TASK GOAL:
As an exercise, copy out the entries exactly as written.

─── THE INPUT

/-!
# The frame class of the weak periodic Neumann problem: closure under all frame derivatives

Topic `Literature/Analysis/FluidPDE`. The **all-orders bookkeeping** of the regularity theory for
the weak periodic Neumann problem on the cylinder `{r ≤ 1} × ℝ/Lℤ` up to the wall
(`PeriodicCylinderHelmholtz`, `…Symmetry`, `…NeumannCovariance`, `…DifferenceQuotients`,
`…NeumannWeakTangential`, `…NeumannWeakRadial`), the analytic input of the local existence
theorem for the Euler equations in the periodic cylinder (T. Kato, C. Y. Lai, J. Funct. Anal.
**56** (1984), Thm I/II; named fact `Literature.Analysis.FluidPDE.KatoLai1984_periodicCylinderUniformExistence`).

One definition, `PeriodicCylinder.IsFrameClass L` (an inductive predicate on real functions on
`ℝ³`): the class generated by the functions smooth on the closed cylinder and the three frame
components `⟪x_h, ∇q⟫`, `⟪Jx, ∇q⟫`, `⟪e_z, ∇q⟫` of the weak Neumann solutions `∇q[h₀,h₁]`
(`neumannGrad`) with smooth `L`-periodic data, `∫_cell h₀ = 0`, under sums and multiplication by
globally smooth functions. Theorems:

* `IsFrameClass.memLp` — every member is in `L²(cell)` (smooth functions are bounded on the
  compact closure of the cell, `isCompact_closure_cylinderCell`; the pairings by
  `norm_toCell_inner_le`);
* `IsFrameClass.exists_hasWeakDerivAlong` — **the class is stable under the weak derivatives along
  the frame fields `x_h·∇`, `J·∇`, `∂_z` on the open cell**: each member has along each field a
  weak derivative (`HasWeakDerivAlong`) in the class. Generators: smooth functions classically
  (`HasWeakDerivAlong.of_contDiffOn`, the derivative within the closed cylinder `cylDeriv` being
  again smooth there); the nine frame derivatives of the three frame components are the theorems
  of the two preceding files — tangential ones are frame components of `∇q[∂_J h₀, ∂_J h₁ − Jh₁]`,
  `∇q[∂_z h₀, ∂_z h₁]` (data again smooth periodic with mean-zero scalar part,
  `IsSmoothPeriodic.cylDeriv_rotGen/_eZ/lieRot`, `IsSmoothPeriodic.setIntegral_cylDeriv_rotGen/_eZ`),
  the radial ones are `P g_J = ⟪x_h, ∇q[∂_J…]⟫`, `P g_z = ⟪x_h, ∇q[∂_z…]⟫` and
  `P g_P = ρ(div h₁ − h₀) − ⟪J, ∇q[∂_J…]⟫ − ρ⟪e_z, ∇q[∂_z…]⟫` (the divergence written within the
  closed cylinder, `contDiffOn_cylDiv`, `cylDiv_eq_divergence`); sums by linearity, smooth multiples
  by the Leibniz rule (`HasWeakDerivAlong.smul`).

Consequently every frame word of every frame component of `∇q[h₀,h₁]` exists weakly on the open
cell and is square integrable there — the boundary-regularity statement "all tangential and normal
derivatives of all orders are in `L²` near the wall" (Kato–Lai §4 (i), from [14, Thm 5.5.2];
Nirenberg 1955) for the model problem, in weak form. The conversion to Cartesian Sobolev
regularity on the annular part of the cell, the interior, and smoothness up to the wall are the
sequel files.

Mathlib/tree search: `lean search 'IsFrameClass|frame class'` — nothing; the inductive-predicate
packaging is ours. Used: the two preceding files, `HasWeakDerivAlong.of_contDiffOn/add/smul`,
`contDiffOn_cylDeriv`, `cylDeriv_eq_fderiv`, `setIntegral_cylDeriv_rotGen_eq_zero`,
`setIntegral_cylDeriv_cylBasis_two_eq_zero`, `divergence_eq_sum_fderiv_single`,
`IsCompact.exists_bound_of_continuousOn`, `MemLp.of_bound`, `MemLp.of_le_mul`.

## References

* L. Nirenberg, Comm. Pure Appl. Math. 8 (1955) 649–675. [folklore]
* L. C. Evans, *Partial Differential Equations*, 2nd ed. (2010), §6.3.2 Thm 5 (higher boundary
  regularity, induction on the order). [Evans2010]
* T. Kato, C. Y. Lai, J. Funct. Anal. 56 (1984) 15–28, §4 (i). [KatoLai1984]
-/

noncomputable section

open MeasureTheory Set Function Filter Topology TopologicalSpace WithLp Metric
open scoped ContDiff NNReal ENNReal InnerProductSpace RealInnerProductSpace

namespace Literature.Analysis.FluidPDE

open Literature.Analysis.FunctionSpaces

/-- Local notation for physical space `ℝ³ = EuclideanSpace ℝ (Fin 3)`. -/
local notation "ℝ³" => EuclideanSpace ℝ (Fin 3)

/-- Local notation for the closed unit cylinder `{r ≤ 1}`. -/
local notation "𝕂" => closure (SetLike.coe unitCylinder : Set (EuclideanSpace ℝ (Fin 3)))

namespace PeriodicCylinder

variable {L : ℝ}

──────

EXERCISE SOLUTION:
/-!
# The frame class of the weak periodic Neumann problem: closure under all frame derivatives

Topic `Literature/Analysis/FluidPDE`. The **all-orders bookkeeping** of the regularity theory for
the weak periodic Neumann problem on the cylinder `{r ≤ 1} × ℝ/Lℤ` up to the wall
(`PeriodicCylinderHelmholtz`, `…Symmetry`, `…NeumannCovariance`, `…DifferenceQuotients`,
`…NeumannWeakTangential`, `…NeumannWeakRadial`), the analytic input of the local existence
theorem for the Euler equations in the periodic cylinder (T. Kato, C. Y. Lai, J. Funct. Anal.
**56** (1984), Thm I/II; named fact `Literature.Analysis.FluidPDE.KatoLai1984_periodicCylinderUniformExistence`).

One definition, `PeriodicCylinder.IsFrameClass L` (an inductive predicate on real functions on
`ℝ³`): the class generated by the functions smooth on the closed cylinder and the three frame
components `⟪x_h, ∇q⟫`, `⟪Jx, ∇q⟫`, `⟪e_z, ∇q⟫` of the weak Neumann solutions `∇q[h₀,h₁]`
(`neumannGrad`) with smooth `L`-periodic data, `∫_cell h₀ = 0`, under sums and multiplication by
globally smooth functions. Theorems:

* `IsFrameClass.memLp` — every member is in `L²(cell)` (smooth functions are bounded on the
  compact closure of the cell, `isCompact_closure_cylinderCell`; the pairings by
  `norm_toCell_inner_le`);
* `IsFrameClass.exists_hasWeakDerivAlong` — **the class is stable under the weak derivatives along
  the frame fields `x_h·∇`, `J·∇`, `∂_z` on the open cell**: each member has along each field a
  weak derivative (`HasWeakDerivAlong`) in the class. Generators: smooth functions classically
  (`HasWeakDerivAlong.of_contDiffOn`, the derivative within the closed cylinder `cylDeriv` being
  again smooth there); the nine frame derivatives of the three frame components are the theorems
  of the two preceding files — tangential ones are frame components of `∇q[∂_J h₀, ∂_J h₁ − Jh₁]`,
  `∇q[∂_z h₀, ∂_z h₁]` (data again smooth periodic with mean-zero scalar part,
  `IsSmoothPeriodic.cylDeriv_rotGen/_eZ/lieRot`, `IsSmoothPeriodic.setIntegral_cylDeriv_rotGen/_eZ`),
  the radial ones are `P g_J = ⟪x_h, ∇q[∂_J…]⟫`, `P g_z = ⟪x_h, ∇q[∂_z…]⟫` and
  `P g_P = ρ(div h₁ − h₀) − ⟪J, ∇q[∂_J…]⟫ − ρ⟪e_z, ∇q[∂_z…]⟫` (the divergence written within the
  closed cylinder, `contDiffOn_cylDiv`, `cylDiv_eq_divergence`); sums by linearity, smooth multiples
  by the Leibniz rule (`HasWeakDerivAlong.smul`).

Consequently every frame word of every frame component of `∇q[h₀,h₁]` exists weakly on the open
cell and is square integrable there — the boundary-regularity statement "all tangential and normal
derivatives of all orders are in `L²` near the wall" (Kato–Lai §4 (i), from [14, Thm 5.5.2];
Nirenberg 1955) for the model problem, in weak form. The conversion to Cartesian Sobolev
regularity on the annular part of the cell, the interior, and smoothness up to the wall are the
sequel files.

Mathlib/tree search: `lean search 'IsFrameClass|frame class'` — nothing; the inductive-predicate
packaging is ours. Used: the two preceding files, `HasWeakDerivAlong.of_contDiffOn/add/smul`,
`contDiffOn_cylDeriv`, `cylDeriv_eq_fderiv`, `setIntegral_cylDeriv_rotGen_eq_zero`,
`setIntegral_cylDeriv_cylBasis_two_eq_zero`, `divergence_eq_sum_fderiv_single`,
`IsCompact.exists_bound_of_continuousOn`, `MemLp.of_bound`, `MemLp.of_le_mul`.

## References

* L. Nirenberg, Comm. Pure Appl. Math. 8 (1955) 649–675. [folklore]
* L. C. Evans, *Partial Differential Equations*, 2nd ed. (2010), §6.3.2 Thm 5 (higher boundary
  regularity, induction on the order). [Evans2010]
* T. Kato, C. Y. Lai, J. Funct. Anal. 56 (1984) 15–28, §4 (i). [KatoLai1984]
-/

noncomputable section

open MeasureTheory Set Function Filter Topology TopologicalSpace WithLp Metric
open scoped ContDiff NNReal ENNReal InnerProductSpace RealInnerProductSpace

namespace Literature.Analysis.FluidPDE

open Literature.Analysis.FunctionSpaces

/-- Local notation for physical space `ℝ³ = EuclideanSpace ℝ (Fin 3)`. -/
local notation "ℝ³" => EuclideanSpace ℝ (Fin 3)

/-- Local notation for the closed unit cylinder `{r ≤ 1}`. -/
local notation "𝕂" => closure (SetLike.coe unitCylinder : Set (EuclideanSpace ℝ (Fin 3)))

namespace PeriodicCylinder

variable {L : ℝ}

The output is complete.